*What you have to do:* Find the line with "HONEST DEPENDENCY (cell" in the records below. Copy it and every line after it, up to and including the line with "noncomputable section".

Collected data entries
/-
Copyright: cell pub-balaban-gaps (YM BLITZ Y1, track G1), seat g1-p2 GEN 10 (unit `pub-balaban-gaps-g1-p2`).  Row (D4) NODE O,
JUNCTION J-3 (multi-level): the two top compositions of GEN 9's chain — Cor. 3.6's SHAPE (92: `U` gauge-equivalent to `e^{X}`, `X` in the
(3.37) window) and «typed (3.35) ⟹ BWE at the background» (97: lit-balaban's `Reg335Cube` through 96's dictionary) — RE-RUN on 100's END,
so that the Green-function block walk expansion at the background carries print's level-weighted COVARIANT derivative letters
`(L^jη)^{−2}|G|, (L^jη)^{−1}|∇_U G|` (Thm 3.1 (3.42)) term by term, at the background itself, with located relative letters
`covBU δ₁ L (L·a₀e^{a₀})`.  HONEST FRAMING: compositions of typed hypothesis shapes; print's GEOMETRY for (3.35) (Ω′₀ ⊂ □ a cube of
T_{L^{−j}}) is NOT modelled (□ = the torus, one scale); nothing of Bałaban's asserted; (D4) instance 0∕1; NOT BetaPertH, NOT continuum, NOT Clay.
-/
import Summits.QuantumFields.BalabanUV.Gaps.D4WalkBlockCovariantGaugeDerivMultiLevel
import Summits.QuantumFields.BalabanUV.Gaps.D4WalkBlockCovariantExpFieldHoloMultiLevel
import Summits.QuantumFields.BalabanUV.Gaps.D4WalkBlockReg335Dictionary

/-!
# `Gaps.D4WalkBlockCovariantGreenReg335CovMultiLevel` — Cor. 3.6's shape and «typed (3.35) ⟹ BWE» with covariant derivative letters
# (cell pub-balaban-gaps, seat g1-p2 gen 10)

HONEST DEPENDENCY (cell pub-balaban, verbatim): continuum YM on T⁴ ⇐ BetaPertH ∧ nine spine estimates (0/9 proved);
BetaPertH ⇐ (D1) ∧ (D4) ∧ CAP+tail.

* §1 **`blockWalkExpansion_covariantGreen_gaugeExpCov_multiLevelTorus`** — 92's END + the covariant-letter conjunct (via 100).
* §2 **`blockWalkExpansion_covariantGreen_reg335Cov_multiLevelTorus`** — 97's END + the covariant-letter conjunct at `U₀` (via §1 + 96).
WHAT IT IS NOT.  Print's geometry for (3.35); the gauge from (3.36); (D4) instance 0∕1; words of row (D4) UNCHANGED.

References: T. Bałaban, Comm. Math. Phys. **99** (1985) 389–434 [B9], (3.35)–(3.37) p. 396, Thm 3.1 (3.42) p. 397, p. 398, Cor. 3.5
p. 407, Cor. 3.6 p. 408; Comm. Math. Phys. **96** (1984) [4], (2.13)–(2.14) p. 225; Comm. Math. Phys. **116** (1988) [II], (1.11) p. 5, p. 15.
-/

noncomputable section

namespace Summit.QuantumFields.BalabanUV.Gaps.D4WalkBlockCovariantGreenReg335CovMultiLevel

open Metric NormedSpace
open scoped Matrix
open Literature.MathematicalPhysics.QuantumFieldTheory.Balaban1983to89
open Literature.MathematicalPhysics.QuantumFieldTheory.Balaban1983to89.B4Reflection242 (boxDom blk)
open Literature.MathematicalPhysics.QuantumFieldTheory.Balaban1983to89.B9SectDWalk (DomBy)
open Literature.MathematicalPhysics.QuantumFieldTheory.Balaban1983to89.B9Thm34Ext (toB6)
open Literature.MathematicalPhysics.QuantumFieldTheory.Balaban1983to89.B9Thm37GlueTorus (torusGeom tdist1)
open Literature.MathematicalPhysics.QuantumFieldTheory.Balaban1983to89.TreeLengthTorus (TPt)
open Literature.MathematicalPhysics.QuantumFieldTheory.Balaban1983to89.B5TorusCover (UT)
open Literature.MathematicalPhysics.QuantumFieldTheory.Balaban1983to89.B11SectG (RowSum)
open Literature.MathematicalPhysics.QuantumFieldTheory.Balaban1983to89.B6MultiLevelBoxOperator (N0)
open Literature.MathematicalPhysics.QuantumFieldTheory.Balaban1983to89.B6MultiLevelTorusOperator (TDomains gmlT tshift unitVec)
open Literature.MathematicalPhysics.QuantumFieldTheory.Balaban1983to89.B6Ineq243TwoLevelBox (aNext)
open Literature.MathematicalPhysics.QuantumFieldTheory.Balaban1983to89.B9Eq335RegularityClasses (Reg335Cube)
open Summit.QuantumFields.BalabanUV.Gaps.D4WalkBlock (blockNorm BlockWalkExpansion)
open Summit.QuantumFields.BalabanUV.Gaps.D4WalkBlockMultiLevelGeometry (cubeML)
open Summit.QuantumFields.BalabanUV.Gaps.D4WalkBlockTransportAlgebra (rowSumNorm)
open Summit.QuantumFields.BalabanUV.Gaps.D4WalkBlockShiftStep (covLap)
open Summit.QuantumFields.BalabanUV.Gaps.D4WalkBlockShiftWeighted (covDopW covBW covAlphaW)
open Summit.QuantumFields.BalabanUV.Gaps.D4WalkBlockWeightedLettersMultiLevel (levW)
open Summit.QuantumFields.BalabanUV.Gaps.D4WalkBlockCovariantAveragingMultiLevel (covAvgOp)
open Summit.QuantumFields.BalabanUV.Gaps.D4WalkBlockCovariantContourMultiLevel (contourT contourTi)
open Summit.QuantumFields.BalabanUV.Gaps.D4WalkBlockCovariantBondFieldMultiLevel (inv_pow_lev_tshift_symm_le)
open Summit.QuantumFields.BalabanUV.Gaps.D4WalkBlockCovariantExpFieldMultiLevel (expWindow_bond expWindow_deriv)
open Summit.QuantumFields.BalabanUV.Gaps.D4WalkBlockExpHolo (differentiableOn_exp_entry_family differentiableOn_exp_neg_entry_family)
open Summit.QuantumFields.BalabanUV.Gaps.D4WalkBlockContourPath (IsPath)
open Summit.QuantumFields.BalabanUV.Gaps.D4WalkBlockReg335Dictionary (gaugeHyps_of_reg335Cube_torus weighted_of_scale)
open Summit.QuantumFields.BalabanUV.Gaps.D4WalkBlockCovariantDerivative (covDopU)
open Summit.QuantumFields.BalabanUV.Gaps.D4WalkBlockCovariantDerivativeLetters (covBU)
open Summit.QuantumFields.BalabanUV.Gaps.D4WalkBlockCovariantGaugeDerivMultiLevel (blockWalkExpansion_covariantGreen_gaugeCov_multiLevelTorus)

variable {d : ℕ}
/-- **The `X`–`X` block**: for `x, x' ∈ H¹(X(ℂ))`,
`Q_{f^*η + g^*κ, m}(f^*x, f^*x') = C(m, jX) · f^*(Q_{η, jX}(x, x')) ⌣ g^*(L^{jY}_κ κ)`
(`dim X = jX + 1`, `dim Y = jY + 1`, `m = jX + jY + 1 = dim X + dim Y - 1`): the only surviving term
of the binomial expansion has exactly `dim Y` factors `g^*κ`. Van Geemen's multiplicativity of the
discriminant under products (LNM 1594, Lemma 5.2 (3)), cohomological form.
[cite: vanGeemen1994HodgeAV, Lemma 5.2 (2)–(3)] -/
theorem polarizationPairingOne_add_map_map (x x' : complexBetti X 1) :
    Motives.polarizationPairingOne P (complexBetti.map f 2 η + complexBetti.map g 2 κ) m
        (complexBetti.map f 1 x) (complexBetti.map f 1 x') =
      (m.choose jX : ℂ) • cupProduct (by omega : (2 + 2 * jX) + (2 + 2 * jY) = 2 + 2 * m)
        (complexBetti.map f (2 + 2 * jX) (Motives.polarizationPairingOne X η jX x x'))
        (complexBetti.map g (2 + 2 * jY) (lefschetzPow κ jY 2 κ)) := by
  rw [Motives.polarizationPairingOne_apply, cupProduct_map_map_eq_cupProduct_map_one f g,
    lefschetzPow_add_map_cupProduct_eq_single f g hX hY m (Nat.add_zero 2) η κ _ _ jX (jY + 1)
      (by omega) (by omega) (by omega),
    lefschetzPow_succ_one_eq_degCast, map_degCast, cupProduct_degCast_right]
  rfl

/-- **The `Y`–`Y` block**: for `y, y' ∈ H¹(Y(ℂ))`,
`Q_{f^*η + g^*κ, m}(g^*y, g^*y') = C(m, jX + 1) · f^*(L^{jX}_η η) ⌣ g^*(Q_{κ, jY}(y, y'))`: the only
surviving term has exactly `dim X` factors `f^*η`. [cite: vanGeemen1994HodgeAV, Lemma 5.2 (2)–(3)] -/
theorem polarizationPairingOne_add_map_map' (y y' : complexBetti Y 1) :
    Motives.polarizationPairingOne P (complexBetti.map f 2 η + complexBetti.map g 2 κ) m
        (complexBetti.map g 1 y) (complexBetti.map g 1 y') =
      (m.choose (jX + 1) : ℂ) • cupProduct (by omega : (2 + 2 * jX) + (2 + 2 * jY) = 2 + 2 * m)
        (complexBetti.map f (2 + 2 * jX) (lefschetzPow η jX 2 η))
        (complexBetti.map g (2 + 2 * jY) (Motives.polarizationPairingOne Y κ jY y y')) := by
  rw [Motives.polarizationPairingOne_apply, cupProduct_map_map_eq_cupProduct_one_map f g,
    lefschetzPow_add_map_cupProduct_eq_single f g hX hY m (Nat.zero_add 2) η κ _ _ (jX + 1) jY
      (by omega) (by omega) (by omega),
    lefschetzPow_succ_one_eq_degCast, map_degCast, cupProduct_degCast_left]
  rfl

/-- **The mixed pairings vanish**: `Q_{f^*η + g^*κ, m}(f^*x, g^*y) = 0` for `x ∈ H¹(X(ℂ))`,
`y ∈ H¹(Y(ℂ))` — every term of the binomial expansion has odd `X`-degree `> 2 dim X` or odd
`Y`-degree `> 2 dim Y`. [cite: vanGeemen1994HodgeAV, Lemma 5.2 (2)–(3)] -/
theorem polarizationPairingOne_add_map_map_mixed (x : complexBetti X 1) (y : complexBetti Y 1) :
    Motives.polarizationPairingOne P (complexBetti.map f 2 η + complexBetti.map g 2 κ) m
        (complexBetti.map f 1 x) (complexBetti.map g 1 y) = 0 := by
  rw [Motives.polarizationPairingOne_apply]
  exact lefschetzPow_add_map_cupProduct_eq_zero f g hX hY m rfl η κ x y fun kj hkj => by
    rw [Finset.mem_antidiagonal] at hkj
    omega

/-- The mixed pairings vanish in the other order too: `Q_{f^*η + g^*κ, m}(g^*y, f^*x) = 0` (graded
commutativity). [cite: vanGeemen1994HodgeAV, Lemma 5.2 (2)–(3)] -/
theorem polarizationPairingOne_add_map_map_mixed' (x : complexBetti X 1) (y : complexBetti Y 1) :
    Motives.polarizationPairingOne P (complexBetti.map f 2 η + complexBetti.map g 2 κ) m
        (complexBetti.map g 1 y) (complexBetti.map f 1 x) = 0 := by
  rw [Motives.polarizationPairingOne_apply,
    cupProduct_gradedComm_holds (R := ℂ) (X := Motives.ComplexPoints P) rfl rfl
      (complexBetti.map g 1 y) (complexBetti.map f 1 x), map_smul,
    ← Motives.polarizationPairingOne_apply, polarizationPairingOne_add_map_map_mixed f g hX hY η κ hm,
    smul_zero]

end Pairing

end Summit.HodgeConjecture.HodgeConjecture.Theorems

end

*Finished exercise:*
HONEST DEPENDENCY (cell pub-balaban, verbatim): continuum YM on T⁴ ⇐ BetaPertH ∧ nine spine estimates (0/9 proved);
BetaPertH ⇐ (D1) ∧ (D4) ∧ CAP+tail.

* §1 **`blockWalkExpansion_covariantGreen_gaugeExpCov_multiLevelTorus`** — 92's END + the covariant-letter conjunct (via 100).
* §2 **`blockWalkExpansion_covariantGreen_reg335Cov_multiLevelTorus`** — 97's END + the covariant-letter conjunct at `U₀` (via §1 + 96).
WHAT IT IS NOT.  Print's geometry for (3.35); the gauge from (3.36); (D4) instance 0∕1; words of row (D4) UNCHANGED.

References: T. Bałaban, Comm. Math. Phys. **99** (1985) 389–434 [B9], (3.35)–(3.37) p. 396, Thm 3.1 (3.42) p. 397, p. 398, Cor. 3.5
p. 407, Cor. 3.6 p. 408; Comm. Math. Phys. **96** (1984) [4], (2.13)–(2.14) p. 225; Comm. Math. Phys. **116** (1988) [II], (1.11) p. 5, p. 15.
-/

noncomputable section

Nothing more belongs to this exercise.